You can simply copy the (proc) file to a new location to recover it.

Remember: open files keep the contents present on disk _until the controlling
process exists or closes the filehandle_.

Since you're actually accessing _the file on disk_ your issues of storage
contingency don't come into play -- it's all read back to you in proper file
order.

But yes, files (and virtual files) on Linux are pretty slick.
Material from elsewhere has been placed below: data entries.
import Literature.MathematicalPhysics.QuantumFieldTheory.Balaban1983to89.B15Prop1LinearisedDatumCoordinatesTower
import Literature.MathematicalPhysics.QuantumFieldTheory.Balaban1983to89.B15Prop1DatumCoordinatesTowerB

/-!
# `Balaban1983to89.B15Prop1LinearisedDatumCoordinatesTower` — [Balaban1985Variational] = «[15]», Sect. C (45)–(48) p. 285, (82)–(83) p. 290, Sect. G p. 305; [Balaban1988Convergent] (2.10)–(2.11) — **BOND-DATUM EDITION** (`…B15Prop1LinearisedDatumCoordinatesTowerB`): the print-datum ([Balaban1984PropagatorsII] (2.3)) twin of `B15Prop1LinearisedDatumCoordinatesTower` — class (γ) of dag-n12-c's census-by-declaration v2
(bus [DAGN12C-G35], 2026-08-30): the parent reads its determining set `𝐁 : DetSet` only through `AgreeOn 𝐁 ∕ IsMinimizer … 𝐁 ∕ n07-w2's index `constrCard ∕ constrEnum 𝐁 k` ∕ `msChart``,
so the twin is a GENERATOR file (HOME `lean/g35/gen/gen_whole.py`): namespace `…B`, SAME declaration names, `DetSet ↦ BDetSet` (F0a), `AgreeOn ↦ AgreeOnB`, `IsMinimizer ↦ IsMinimizerB`,
`bondsOf (𝐁 j) ↦ 𝔅 j`, `constrCard ∕ constrEnum ∕ ConstrSet ∕ msChart ↦ …B` (lane `Node00/MultiScaleFibreChartB`), `IsCritOnFibre ∕ IsFibreChartNear ↦ …B`; proofs VERBATIM; the parent's
datum-free declarations are re-elaborated under the same names in the `…B` namespace (harmless duplicates) or reused via `open`.  The (b) statements are the instances `𝔅 := bondsDet 𝐁` (`Iff.rfl`).

statement-level skeleton of published theorems with citation tags; proofs where landed; nothing here is a claim about
the Yang–Mills mass gap

Cell `pub-ymgap` (HUMAN RULINGS D-0062 ∕ D-0149), lane `pub-ymgap-dag-n12-c` g35 (R134 seat (a), N12 = [B15], s1, lane owner); `--kind proof --supports` K1⁹ `stmt-QuantumFields-27364`; count-neutral.
THEOREMS ONLY unless the parent has `def`s (then `--kind definition`).  HONESTY GUARD (director-ym №338 (5)): PURELY ADDITIVE — the parent stays landed and true on its own text; nothing in it is
edited; no displayed premise of any consumer is deleted or weakened; every hypothesis of the parent stays a hypothesis.  Nothing of Bałaban's analysis asserted; count-neutral; N12 NOT discharged; K0⁷ ∕
K1⁹ NOT closed; one finite 𝕋⁴ programme at fixed ε — nothing continuum ∕ ℝ⁴ ∕ OS; the Yang–Mills mass gap (Clay) is NOT proved by any of this.

PARENT's DOCSTRING (for the mathematics and the citations; read `𝐁` as the bond datum `𝔅`):
# `Balaban1983to89.B15Prop1LinearisedDatumCoordinatesTower` — [Balaban1985Variational] = «[15]», Sect. C (45)–(48) p. 285, (82)–(83) p. 290, Sect. G p. 305; [Balaban1988Convergent] (2.10)–(2.11)
# p. 256; [Balaban1985Averaging] (21) p. 21:  THE LINEARISED DATUM COORDINATES ALONG A CHART LINE UNDER THE PER-TOWER (0.4) GUARDS — the «TP» twin of §2 of
# `B15Prop1LinearisedDatumCoordinates` (LOCATED-E1-HSB repair step (r3), link 3∕9)

Honest framing: statement-level skeleton of published theorems with citation tags; proofs where landed; nothing here is a claim about the
Yang–Mills mass gap.  Cell `pub-ymgap`, HUMAN RULING D-0062 (Track A), seat `pub-ymgap-dag-n12-c` g24 (lane owner N12 = [B15], strategy s1; lane memo `N12-UNIFORMITY-SPEC.md` §6,
plan g91 word pub-ymgap INBOX l.45435 «(r3) = ADDITIVE TP-twins»); count-neutral; N12 NOT discharged; finite 𝕋⁴ at fixed ε; nothing continuum ∕ OS ∕ mass-gap ∕ Clay.

WHAT CHANGES AGAINST THE TWIN (dag-n12-w1 g2's `B15Prop1LinearisedDatumCoordinates`, untouched).  §2's three theorems (`eventually_datumCoord_chart_eq_model`,
★★ `fderiv_datumCoord_expMulC_apply_of_hasDerivAt` — `DΦ₀(0)(cplxVec p)_i = T (W_j(c)⋆ · v)` from the VELOCITY letter `hv` —, `fderiv_datumCoord_expMulC_apply_coord`) are re-proved VERBATIM with
the global guard `hsb : SmallBelow k U₀` replaced by the ENUMERATED per-tower guards `hg` at the constrained bonds of `𝔹` (+ the standing range `hk : k ≤ m + K`): the guard along the chart
line comes from `B15Prop1DatumCoordinatesTower.eventually_guardOn_constr`, the identification `W⋆ · iterMh = W⋆ · ↑Ū` from `star_coe_mul_iterMh_coeField_of_guardOn`, the analyticity of
`κ` from `eventually_analyticAt_datumCoord_of_guardOn`.  §1 of the twin (`exists_logCoordCLM`, `hasFDerivAt_logCoordC_one`) and the chart-line lemmas are reused by name.

CONTENTS (theorems only; no `def`, no `instance`, no `sorry`).  `eventually_datumCoord_chart_eq_model_of_guardOn` · ★★ `fderiv_datumCoord_expMulC_apply_of_hasDerivAt_of_guardOn` ·
`fderiv_datumCoord_expMulC_apply_coord_of_guardOn`.
-/


noncomputable section

namespace Literature.MathematicalPhysics.QuantumFieldTheory.Balaban1983to89.B15Prop1LinearisedDatumCoordinatesTowerB
open B15Prop1DatumCoordinatesTowerB

open B15Prop1LinearisedDatumCoordinatesTower

open Set Filter
open scoped Topology ContDiff ComplexConjugate
open Literature.Analysis.Calculus.LagrangeHessianRealCoercive (hasDerivAt_comp_realLine)
open Literature.MathematicalPhysics.QuantumFieldTheory.Balaban1983to89.Node00 (SU coeField coeField_apply SmallBelow ConstrSetB constrCardB constrEnumB star_coe_mul_coe_SU)
open B15AveragingHolomorphic (iterMh coeField_iter_eq_iterMh)
open B15SU2ChartHolomorphic (genE expMulC logCoordC logCoordC_apply)
open B15Prop1StateChartSU2 (analyticAt_expMulC_right expMulC_cplxVec_coeField_eq)
open B15Prop1DatumCoordinates (expMulC_zero_left)
open B15Prop1DatumCoordinatesTower (eventually_guardOn_constr eventually_analyticAt_datumCoord_of_guardOn star_coe_mul_iterMh_coeField_of_guardOn)
open B15Prop1LinearisedDatumCoordinates (exists_logCoordCLM hasFDerivAt_logCoordC_one coeField_expMul_smul tendsto_coeField_expMul_smul)
open B15Prop1HessianNondegenerateOfRealCoercive (cplxVec_smul)
open B15Prop1AnalyticExtClause (cplxVec)
open B15Prop1ChartCalculusSU2 (E3)
open B15Prop1ChartSU2 (su2Chart)
open B16Sect1Backgrounds (expMul expMul_zero)
open MatrixLog (mlog)
open ExpMeanLog (expMeanLogSU)
open BlockAveraging (blockAvg)
open T4CubeChartGnomonic (SU2)
open T4Continuum B15DeterminingSets B15DeterminingSetsB GaugeField
open scoped Matrix.Norms.L2Operator

/-! ## §2  The linearised datum coordinates along a real chart line, under the tower guards -/

section Linearised

variable {P : Params}

variable (𝔅 : BDetSet P) (k : ℕ) (hk : k ≤ P.m + P.K) (W : MSField P SU2)
  (κ : (PBond P 0 → Matrix (Fin 2) (Fin 2) ℂ) → Fin (constrCardB 𝔅 k) → EuclideanSpace ℂ (Fin 3))
  (hκ : ∀ Q i, κ Q i = logCoordC (star ((W ((constrEnumB 𝔅 k).symm i).1 ((constrEnumB 𝔅 k).symm i).2.1 : SU2) : Matrix (Fin 2) (Fin 2) ℂ) *
    iterMh ((constrEnumB 𝔅 k).symm i).1 Q ((constrEnumB 𝔅 k).symm i).2.1))
include hk hκ

/-- **NEAR `s = 0` THE COMPLEX COORDINATE CURVE ALONG THE CHART LINE IS THE LOGARITHMIC COORDINATE OF THE REAL RELATIVE AVERAGE** (the chart configuration stays guarded; there the
holomorphic iterate is the averaging of record). [cite: Balaban1988Convergent, (2.10)–(2.11) p.256; Balaban1987RG1, (0.4) p.253] -/
theorem eventually_datumCoord_chart_eq_model_of_guardOn {U₀ : GaugeField P 0 SU2}
    (hg : ∀ i : Fin (constrCardB 𝔅 k), ∀ j', j' < (((constrEnumB 𝔅 k).symm i).1 : ℕ) → ∀ c' : PBond P (j' + 1),
      c' ∈ B10Eq42TorusConstraint.bondsIn (j' + 1) (B14.Eq22Determines.blockIter (((constrEnumB 𝔅 k).symm i).1 : ℕ) ⁻¹'
        ({((constrEnumB 𝔅 k).symm i).2.1.src, ((constrEnumB 𝔅 k).symm i).2.1.tgt} : Set (Site P ((constrEnumB 𝔅 k).symm i).1))) →
        BlockAveraging.Small expMeanLogSU (Averaging.iter (fun j => blockAvg (P := P) (j := j) expMeanLogSU) j' U₀) c')
    (p : VecField P 0 E3) (i : Fin (constrCardB 𝔅 k)) :
    ∀ᶠ s : ℝ in 𝓝 0, κ (expMulC ((0 : VecField P 0 (EuclideanSpace ℂ (Fin 3))) + (s : ℂ) • cplxVec p) (coeField U₀)) i =
      logCoordC (star ((W ((constrEnumB 𝔅 k).symm i).1 ((constrEnumB 𝔅 k).symm i).2.1 : SU2) : Matrix (Fin 2) (Fin 2) ℂ) *
        ((avgFamily (fun j => blockAvg (P := P) (j := j) expMeanLogSU) (expMul su2Chart (s • p) U₀) ((constrEnumB 𝔅 k).symm i).1
          ((constrEnumB 𝔅 k).symm i).2.1 : SU2) : Matrix (Fin 2) (Fin 2) ℂ)) := by
  filter_upwards [(tendsto_coeField_expMul_smul U₀ p).eventually (eventually_guardOn_constr 𝔅 k hk hg)] with s hs
  have hguard := hs (expMul su2Chart (s • p) U₀) rfl i
  rw [← coeField_expMul_smul, hκ, star_coe_mul_iterMh_coeField_of_guardOn W ((Nat.lt_succ_iff.1 ((constrEnumB 𝔅 k).symm i).1.2).trans hk) _ hguard]

/-- ★★ **THE LINEARISED DATUM COORDINATES ALONG A CHART LINE.**  At a base configuration `U₀` on the fibre of `W` (guarded below `k`), for a real direction `p` and a constrained bond
`(j,c)` with VELOCITY `v = d/ds|₀ ↑Ū^j(exp(s p)·U₀)(c)` (hypothesis `hv`, the currency of n07-w2's right-inverse letter), the derivative of the complex constraint coordinates
`Φ₀ X = κ (expMulC X ↑U₀)` at `0` in the direction `cplxVec p` has `i`-th component `T (W_j(c)⋆ · v)`, `T` the linear part of the logarithmic coordinates.
[cite: Balaban1985Variational, Sect. C (45)–(48) p.285, (82)–(83) p.290; Balaban1988Convergent, (2.10)–(2.11) p.256; Balaban1985Averaging, (21) p.21] -/
theorem fderiv_datumCoord_expMulC_apply_of_hasDerivAt_of_guardOn {U₀ : GaugeField P 0 SU2}
    (hg : ∀ i : Fin (constrCardB 𝔅 k), ∀ j', j' < (((constrEnumB 𝔅 k).symm i).1 : ℕ) → ∀ c' : PBond P (j' + 1),
      c' ∈ B10Eq42TorusConstraint.bondsIn (j' + 1) (B14.Eq22Determines.blockIter (((constrEnumB 𝔅 k).symm i).1 : ℕ) ⁻¹'
        ({((constrEnumB 𝔅 k).symm i).2.1.src, ((constrEnumB 𝔅 k).symm i).2.1.tgt} : Set (Site P ((constrEnumB 𝔅 k).symm i).1))) →
        BlockAveraging.Small expMeanLogSU (Averaging.iter (fun j => blockAvg (P := P) (j := j) expMeanLogSU) j' U₀) c')
    (hU : AgreeOnB 𝔅 (avgFamily (fun j => blockAvg (P := P) (j := j) expMeanLogSU) U₀) W)
    {T : Matrix (Fin 2) (Fin 2) ℂ →L[ℂ] EuclideanSpace ℂ (Fin 3)} (hT : ∀ M a, T M a = -(1 / 2 : ℂ) * (genE a * M).trace)
    (p : VecField P 0 E3) (i : Fin (constrCardB 𝔅 k)) {v : Matrix (Fin 2) (Fin 2) ℂ}
    (hv : HasDerivAt (fun s : ℝ => ((avgFamily (fun j => blockAvg (P := P) (j := j) expMeanLogSU) (expMul su2Chart (s • p) U₀) ((constrEnumB 𝔅 k).symm i).1
      ((constrEnumB 𝔅 k).symm i).2.1 : SU2) : Matrix (Fin 2) (Fin 2) ℂ)) v 0) :
    fderiv ℂ (fun X : VecField P 0 (EuclideanSpace ℂ (Fin 3)) => κ (expMulC X (coeField U₀))) 0 (cplxVec p) i =
      T (star ((W ((constrEnumB 𝔅 k).symm i).1 ((constrEnumB 𝔅 k).symm i).2.1 : SU2) : Matrix (Fin 2) (Fin 2) ℂ) * v) := by
  set s₀ := (constrEnumB 𝔅 k).symm i with hs₀
  set Ws : Matrix (Fin 2) (Fin 2) ℂ := star ((W s₀.1 s₀.2.1 : SU2) : Matrix (Fin 2) (Fin 2) ℂ) with hWs
  -- `Φ₀` is analytic at `0` (`κ` analytic near `↑U₀`, the chart analytic with `expMulC 0 ↑U₀ = ↑U₀`)
  have hκan : AnalyticAt ℂ κ (coeField U₀) := (eventually_analyticAt_datumCoord_of_guardOn 𝔅 k hk W κ hκ hg hU).self_of_nhds
  have hΦ : DifferentiableAt ℂ (fun X : VecField P 0 (EuclideanSpace ℂ (Fin 3)) => κ (expMulC X (coeField U₀))) 0 := by
    have h1 : AnalyticAt ℂ κ (expMulC (0 : VecField P 0 (EuclideanSpace ℂ (Fin 3))) (coeField U₀)) := by rw [expMulC_zero_left]; exact hκan
    exact (AnalyticAt.comp (f := fun X : VecField P 0 (EuclideanSpace ℂ (Fin 3)) => expMulC X (coeField U₀)) (x := 0) h1
      (analyticAt_expMulC_right (coeField U₀) 0)).differentiableAt
  -- the derivative along the ray, component `i`
  have hray := hasDerivAt_comp_realLine (x₀ := (0 : VecField P 0 (EuclideanSpace ℂ (Fin 3)))) (cplxVec p) hΦ
  have hrayi : HasDerivAt (fun t : ℝ => κ (expMulC ((0 : VecField P 0 (EuclideanSpace ℂ (Fin 3))) + (t : ℂ) • cplxVec p) (coeField U₀)) i)
      (fderiv ℂ (fun X : VecField P 0 (EuclideanSpace ℂ (Fin 3)) => κ (expMulC X (coeField U₀))) 0 (cplxVec p) i) 0 :=
    (hasDerivAt_pi.1 hray) i
  -- the model curve `t ↦ logCoordC (W⋆ · ↑Ū(exp(t p)·U₀))` and its derivative
  have hm : HasDerivAt (fun t : ℝ => Ws * ((avgFamily (fun j => blockAvg (P := P) (j := j) expMeanLogSU) (expMul su2Chart (t • p) U₀) s₀.1 s₀.2.1 : SU2) :
      Matrix (Fin 2) (Fin 2) ℂ)) (Ws * v) 0 := hv.const_mul Ws
  have hm0 : Ws * ((avgFamily (fun j => blockAvg (P := P) (j := j) expMeanLogSU) (expMul su2Chart ((0 : ℝ) • p) U₀) s₀.1 s₀.2.1 : SU2) :
      Matrix (Fin 2) (Fin 2) ℂ) = 1 := by
    rw [zero_smul, expMul_zero, hU _ _ s₀.2.2, hWs, star_coe_mul_coe_SU]
  have hlog : HasDerivAt (fun t : ℝ => logCoordC (Ws * ((avgFamily (fun j => blockAvg (P := P) (j := j) expMeanLogSU) (expMul su2Chart (t • p) U₀) s₀.1 s₀.2.1 :
      SU2) : Matrix (Fin 2) (Fin 2) ℂ))) (T (Ws * v)) 0 := by
    have hD : HasFDerivAt logCoordC (T.restrictScalars ℝ)
        (Ws * ((avgFamily (fun j => blockAvg (P := P) (j := j) expMeanLogSU) (expMul su2Chart ((0 : ℝ) • p) U₀) s₀.1 s₀.2.1 : SU2) : Matrix (Fin 2) (Fin 2) ℂ)) := by
      rw [hm0]; exact (hasFDerivAt_logCoordC_one hT).restrictScalars ℝ
    have h := hD.comp_hasDerivAt (0 : ℝ) hm
    exact h
  -- the true component curve equals the model near `0`
  have heq : (fun t : ℝ => κ (expMulC ((0 : VecField P 0 (EuclideanSpace ℂ (Fin 3))) + (t : ℂ) • cplxVec p) (coeField U₀)) i) =ᶠ[𝓝 0]
      fun t : ℝ => logCoordC (Ws * ((avgFamily (fun j => blockAvg (P := P) (j := j) expMeanLogSU) (expMul su2Chart (t • p) U₀) s₀.1 s₀.2.1 : SU2) :
        Matrix (Fin 2) (Fin 2) ℂ)) :=
    eventually_datumCoord_chart_eq_model_of_guardOn 𝔅 k hk W κ hκ hg p i
  exact hrayi.unique (hlog.congr_of_eventuallyEq heq)

/-- The coordinate form: `(DΦ₀(0)(cplxVec p))_{i,a} = −½ tr(E_a · W_j(c)⋆ · v)`. [cite: Balaban1985Variational, Sect. C (47)–(48) p.285; Balaban1985Averaging, (21) p.21] -/
theorem fderiv_datumCoord_expMulC_apply_coord_of_guardOn {U₀ : GaugeField P 0 SU2}
    (hg : ∀ i : Fin (constrCardB 𝔅 k), ∀ j', j' < (((constrEnumB 𝔅 k).symm i).1 : ℕ) → ∀ c' : PBond P (j' + 1),
      c' ∈ B10Eq42TorusConstraint.bondsIn (j' + 1) (B14.Eq22Determines.blockIter (((constrEnumB 𝔅 k).symm i).1 : ℕ) ⁻¹'
        ({((constrEnumB 𝔅 k).symm i).2.1.src, ((constrEnumB 𝔅 k).symm i).2.1.tgt} : Set (Site P ((constrEnumB 𝔅 k).symm i).1))) →
        BlockAveraging.Small expMeanLogSU (Averaging.iter (fun j => blockAvg (P := P) (j := j) expMeanLogSU) j' U₀) c')
    (hU : AgreeOnB 𝔅 (avgFamily (fun j => blockAvg (P := P) (j := j) expMeanLogSU) U₀) W)
    (p : VecField P 0 E3) (i : Fin (constrCardB 𝔅 k)) {v : Matrix (Fin 2) (Fin 2) ℂ}
    (hv : HasDerivAt (fun s : ℝ => ((avgFamily (fun j => blockAvg (P := P) (j := j) expMeanLogSU) (expMul su2Chart (s • p) U₀) ((constrEnumB 𝔅 k).symm i).1
      ((constrEnumB 𝔅 k).symm i).2.1 : SU2) : Matrix (Fin 2) (Fin 2) ℂ)) v 0) (a : Fin 3) :
    fderiv ℂ (fun X : VecField P 0 (EuclideanSpace ℂ (Fin 3)) => κ (expMulC X (coeField U₀))) 0 (cplxVec p) i a =
      -(1 / 2 : ℂ) * (genE a * (star ((W ((constrEnumB 𝔅 k).symm i).1 ((constrEnumB 𝔅 k).symm i).2.1 : SU2) : Matrix (Fin 2) (Fin 2) ℂ) * v)).trace := by
  obtain ⟨T, hT⟩ := exists_logCoordCLM
  rw [fderiv_datumCoord_expMulC_apply_of_hasDerivAt_of_guardOn 𝔅 k hk W κ hκ hg hU hT p i hv, hT]

end Linearised

end Literature.MathematicalPhysics.QuantumFieldTheory.Balaban1983to89.B15Prop1LinearisedDatumCoordinatesTowerB

end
I also remember being really excited learning about disk image files and the
ways in which they can be manipulated. Including the options of creating
filesystems on virtual disks, partitioning them, and them mounting those
partitions, etc. First tried with bootable floppy distros, but I've played
around with them in a bunch of contexts since.

------
dredmorbius
Back in the days when Netscape Navigator was the browser of choice on Linux, I
found more than once I could recover the contents of a half-composed post to a
web log by searching through /proc/kcore (or its precursor -- I think that's
changed), and looking for string fragments from the file.

My success rate in recovery was markedly better than Navigator's capability in
running without crapping out.

The most painful story I've hear was of a BSD admin who had to recover gzipped
financial audit files from a corrupted disk, requiring both recovery from
media _and_ reconstructed files from fragments of the compressed files.
Apparently somewhat painful, but not entirely without success.

------
ScottBurson
I once used dd and grep to recover files from a badly corrupted ZFS pool. It
was painful. (The cause was a slowly failing PSU -- the +12v line was not
holding up under load. So some writes would successfully make it onto the
disks and some wouldn't. I don't blame ZFS for failing under such
circumstances; but I still wished it had some kind of salvager.)